## TASK DETAILS
For the word "IsElliptic", determine how many lines of the entries below contain it, and give only that number.

*** Opening of EXERCISE DATA ***

import Summits.BirchSwinnertonDyer.BirchSwinnertonDyer.Theorems.UniversalToricDescentAcDualMuZeroCriterion
import Summits.BirchSwinnertonDyer.BirchSwinnertonDyer.Theorems.IwasawaTwistedCoinvariantsNoFiniteSubmodule
import Literature.NumberTheory.EllipticCurves.IwasawaTwistedInvariantsFiniteProofs
import HarnessLib

/-!
# Route UniversalToricDescent — Greenberg's twist on Castella's Selmer group: generic finiteness of the
# `u`-eigenvectors of `conj_γ` on `Sel_𝔭^Σ(K_∞, E[p^∞])`, and «twisted coinvariants `0` ⟹ (N1)» for `X_ac^Σ`

Lead prover bsd-wall-utd-p1 g14 (`--supports` ♭T′ stmt-BirchSwinnertonDyer-26975; line `sigmacongruence` v3, the twin stubs TS1–TS3
via Greenberg's twisted descent, LNM 1716 Prop. 4.13–4.15). Two one-step instances of the tree's dual-pair algebra
(`Literature/…/IwasawaTwistedInvariantsFiniteProofs`, `…/IwasawaTwistedCoinvariantsNoFiniteSubmodule`) on the dual pair
`(X_ac^Σ(E[p^∞]), Sel_𝔭^Σ(K_∞, E[p^∞]))` (`XAc.isDualPair`):

* §1 `finite_setOf_int_infinite_conjH1_eq_zsmul` — if `Σ` is finite and `Sel_𝔭^Σ[p]` is finite (so `X_ac^Σ` is f.g. and
  `Λ`-torsion), the set of `u ≡ 1 (mod p)` whose eigenspace `{s ∈ Sel_𝔭^Σ : conj_γ s = u·s}` (= `(Sel ⊗ χ_u⁻¹)^Γ`) is
  infinite is FINITE (Greenberg p. 124 «finite for all but finitely many `s`»); `exists_pow_nsmul_eq_zero_of_conjH1_eq_zsmul`
  — for every other `u` one exponent `p^a` kills that eigenspace (the `hS` input of
  `WeierstrassCurve.pow_smul_eq_zero_of_twistedTorsionToH1_mem`, the dual-side control of the twisted Poitou–Tate lift);
* §2 `XAc.forall_finite_eq_bot_of_twistedCoinvariants` — if `conj_γ − (1+c)` is ONTO `Sel_𝔭^Σ` for one `c` with `p ∣ c`
  (the `(1+c)`-twisted `Γ`-coinvariants vanish), then `X_ac^Σ` has no non-zero finite `Λ`-submodule (stub TS3's last step).

HONEST STATUS: helper theorems (pure algebra on landed objects); the twisted coinvariants / eigenvector inputs are hypotheses.
THEOREMS ONLY; no definition, no named fact, no `sorry`. BSD is not advanced by this file.
References: [GreenbergLNM1716] §4 pp. 104–107, 123–125; [Castella2018] §2.2; [Washington1997] §13.2.
-/

set_option autoImplicit false
-- `…BirchSwinnertonDyer.BirchSwinnertonDyer.Theorems…` is the problem's mandated namespace (D-0017).
set_option linter.dupNamespace false

noncomputable section
open scoped Classical

namespace Summit.BirchSwinnertonDyer.BirchSwinnertonDyer.Theorems.UniversalToricDescentTwistedDescent

open Function Field NumberField IsDedekindDomain WeierstrassCurve
open Literature.NumberTheory.GaloisRepresentations Literature.NumberTheory.EllipticCurves
  Literature.NumberTheory.EllipticCurves.GreenbergSelmer Literature.NumberTheory.EllipticCurves.IwasawaAlgebra
  Summit.BirchSwinnertonDyer.Rank1Residual Summit.BirchSwinnertonDyer.Rank1Residual.X11b
  Summit.BirchSwinnertonDyer.Rank1Residual.X11b.AcSelmer
  Summit.BirchSwinnertonDyer.BirchSwinnertonDyer.Theorems.UniversalToricDescentAcDualMuZero

variable {K : Type} [Field K] [NumberField K] (W : WeierstrassCurve K) [W.IsElliptic] (p : ℕ) [Fact p.Prime]
  (κ : ZpExtension K p) (𝔭 : HeightOneSpectrum (𝓞 K)) (S : Set (HeightOneSpectrum (𝓞 K)))
  (γ : absoluteGaloisGroup K) [hγ : Fact (κ.IsTopGenerator γ)]

/-! ### §1 Generic finiteness of the `u`-eigenvectors of `conj_γ` -/

/-- **For all but finitely many `u ≡ 1 (mod p)` the eigenspace `{s ∈ Sel_𝔭^Σ(K_∞, E[p^∞]) : conj_γ s = u·s}` is finite**
(`Σ` finite, `Sel_𝔭^Σ[p]` finite ⟹ `X_ac^Σ` finitely generated and `Λ`-torsion; the eigenspace is dual to `X/(T − (u−1))X`).
[cite: GreenbergLNM1716, §4 pp. 123–124 («`S_{A_s}(F_∞)^Γ` … finite for all but finitely many `s`»)] -/
theorem finite_setOf_int_infinite_conjH1_eq_zsmul (hS : S.Finite)
    (hfin : Set.Finite {s : selmerAc W p κ 𝔭 S | p • s = 0}) :
    {u : ℤ | (p : ℤ) ∣ u - 1 ∧ {s : selmerAc W p κ 𝔭 S |
      W.conjH1 p κ.kerSubgroup γ (s : W.subgroupH1 p κ.kerSubgroup) =
        u • (s : W.subgroupH1 p κ.kerSubgroup)}.Infinite}.Finite := by
  haveI := XAc.module_finite κ 𝔭 S γ hS (W := W)
  have hX : Module.IsTorsion (IwasawaAlgebra p) (XAc W p κ 𝔭 S γ) := isTorsion_of_finite_pTorsion W p κ 𝔭 S γ hS hfin
  have hD := XAc.isDualPair W p κ 𝔭 S γ
  have htor : ∀ s : selmerAc W p κ 𝔭 S, ∃ k : ℕ, p ^ k • s = 0 := selmerAc_exists_pow_smul_eq_zero W p κ 𝔭 S
  have hT : ∀ (x : XAc W p κ 𝔭 S γ) (s : selmerAc W p κ 𝔭 S),
      (AddMonoidHom.id (XAc W p κ 𝔭 S γ)) ((PowerSeries.X : IwasawaAlgebra p) • x) s =
        (AddMonoidHom.id (XAc W p κ 𝔭 S γ)) x (conjSelmerAc W p κ 𝔭 S γ s) -
          (AddMonoidHom.id (XAc W p κ 𝔭 S γ)) x s := fun x s ↦ by
    show ((PowerSeries.X : IwasawaAlgebra p) • x) s = x (conjSelmerAc W p κ 𝔭 S γ s) - x s
    exact XAc.X_smul_apply W p κ 𝔭 S γ x s
  have h := IwasawaDual.finite_setOf_int_infinite_fixedBy (X := XAc W p κ 𝔭 S γ) (S := selmerAc W p κ 𝔭 S)
    (conjSelmerAc W p κ 𝔭 S γ) (AddMonoidHom.id (XAc W p κ 𝔭 S γ)) hX htor hT hD.C_smul hD.bijective
  refine h.subset ?_
  rintro u ⟨hu, hinf⟩
  refine ⟨hu, fun hfin' ↦ hinf (hfin'.subset fun s hs ↦ ?_)⟩
  have hs' : W.conjH1 p κ.kerSubgroup γ (s : W.subgroupH1 p κ.kerSubgroup) =
      u • (s : W.subgroupH1 p κ.kerSubgroup) := hs
  change conjSelmerAc W p κ 𝔭 S γ s = u • s
  exact Subtype.ext (by rw [coe_conjSelmerAc_apply, AddSubgroupClass.coe_zsmul]; exact hs')

omit [W.IsElliptic] hγ in
/-- **A uniform killing exponent for a finite eigenspace**: if `{s ∈ Sel_𝔭^Σ : conj_γ s = u·s}` is finite then some `p^a`
kills every `u`-eigenvector (`Sel` is `p`-primary). This is the hypothesis `hS` of
`WeierstrassCurve.pow_smul_eq_zero_of_twistedTorsionToH1_mem` for the subgroup `Sel_𝔭^Σ(K_∞, E[p^∞])`.
[cite: GreenbergLNM1716, §4 p. 123] -/
theorem exists_pow_nsmul_eq_zero_of_conjH1_eq_zsmul (u : ℤ)
    (hfinu : {s : selmerAc W p κ 𝔭 S |
      W.conjH1 p κ.kerSubgroup γ (s : W.subgroupH1 p κ.kerSubgroup) = u • (s : W.subgroupH1 p κ.kerSubgroup)}.Finite) :
    ∃ a : ℕ, ∀ s ∈ selmerAc W p κ 𝔭 S,
      W.conjH1 p κ.kerSubgroup γ s = u • s → p ^ a • s = 0 := by
  -- one exponent per eigenvector, then the maximum over the finite eigenspace
  have hk : ∀ s : selmerAc W p κ 𝔭 S, ∃ k : ℕ, p ^ k • s = 0 := selmerAc_exists_pow_smul_eq_zero W p κ 𝔭 S
  choose k hk using hk
  refine ⟨hfinu.toFinset.sup k, fun s hs hsu ↦ ?_⟩
  have hmem : (⟨s, hs⟩ : selmerAc W p κ 𝔭 S) ∈ hfinu.toFinset := by
    rw [Set.Finite.mem_toFinset]; exact hsu
  have hle : k ⟨s, hs⟩ ≤ hfinu.toFinset.sup k := Finset.le_sup hmem
  have h0 : p ^ (hfinu.toFinset.sup k) • (⟨s, hs⟩ : selmerAc W p κ 𝔭 S) = 0 := by
    rw [← Nat.sub_add_cancel hle, pow_add, mul_smul, hk, smul_zero]
  have h0' := congrArg Subtype.val h0
  rwa [AddSubmonoidClass.coe_nsmul] at h0'

/-- **§1 packaged: for all but finitely many `u ≡ 1 (mod p)`, one `p^a` kills every `u`-eigenvector of `conj_γ` on
`Sel_𝔭^Σ(K_∞, E[p^∞])`** (`Σ` finite, `Sel_𝔭^Σ[p]` finite). [cite: GreenbergLNM1716, §4 pp. 123–124] -/
theorem finite_setOf_int_not_exists_pow (hS : S.Finite) (hfin : Set.Finite {s : selmerAc W p κ 𝔭 S | p • s = 0}) :
    {u : ℤ | (p : ℤ) ∣ u - 1 ∧ ¬ ∃ a : ℕ, ∀ s ∈ selmerAc W p κ 𝔭 S,
      W.conjH1 p κ.kerSubgroup γ s = u • s → p ^ a • s = 0}.Finite := by
  refine (finite_setOf_int_infinite_conjH1_eq_zsmul W p κ 𝔭 S γ hS hfin).subset ?_
  rintro u ⟨hu, hne⟩
  refine ⟨hu, ?_⟩
  by_contra hfinu
  exact hne (exists_pow_nsmul_eq_zero_of_conjH1_eq_zsmul W p κ 𝔭 S γ u (Set.not_infinite.mp hfinu))

/-! ### §2 Twisted coinvariants `0` ⟹ no non-zero finite `Λ`-submodule of `X_ac^Σ` -/

omit [W.IsElliptic] in
/-- **If `conj_γ − (1+c)` is ONTO `Sel_𝔭^Σ(K_∞, E[p^∞])` for one `c` with `p ∣ c`, then `X_ac^Σ(E[p^∞])` has no non-zero
finite `Λ`-submodule** — Greenberg's last step («`S_M(F_∞)_Γ = 0` … hence no proper `Λ`-submodule of finite index») on
Castella's object: `T − c ∈ 𝔪_Λ` acts injectively on `X` (tree `TwistedCoinvariants.forall_finite_eq_bot_of_sub_nsmul_surjective` for
the dual pair `XAc.isDualPair`). [cite: GreenbergLNM1716, §4 Prop. 4.14–4.15 (pp. 123–125)] -/
theorem XAc.forall_finite_eq_bot_of_twistedCoinvariants {c : ℕ} (hc : p ∣ c)
    (hsurj : ∀ s : selmerAc W p κ 𝔭 S, ∃ t : selmerAc W p κ 𝔭 S,
      W.conjH1 p κ.kerSubgroup γ (t : W.subgroupH1 p κ.kerSubgroup) - (1 + c) • (t : W.subgroupH1 p κ.kerSubgroup) = s) :
    ∀ N : Submodule (IwasawaAlgebra p) (XAc W p κ 𝔭 S γ), Finite N → N = ⊥ := by
  refine TwistedCoinvariants.forall_finite_eq_bot_of_sub_nsmul_surjective p (XAc.isDualPair W p κ 𝔭 S γ) hc
    fun s ↦ ?_
  obtain ⟨t, ht⟩ := hsurj s
  refine ⟨t, Subtype.ext ?_⟩
  rw [AddSubgroupClass.coe_sub, IwasawaDual.End_sub_apply, AddMonoid.End.one_apply, AddSubgroupClass.coe_sub,
    coe_conjSelmerAc_apply, AddSubmonoidClass.coe_nsmul, ← ht, add_smul, one_smul]
  abel

end Summit.BirchSwinnertonDyer.BirchSwinnertonDyer.Theorems.UniversalToricDescentTwistedDescent

end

*** Close of EXERCISE DATA ***

## RESPONSE BELOW
3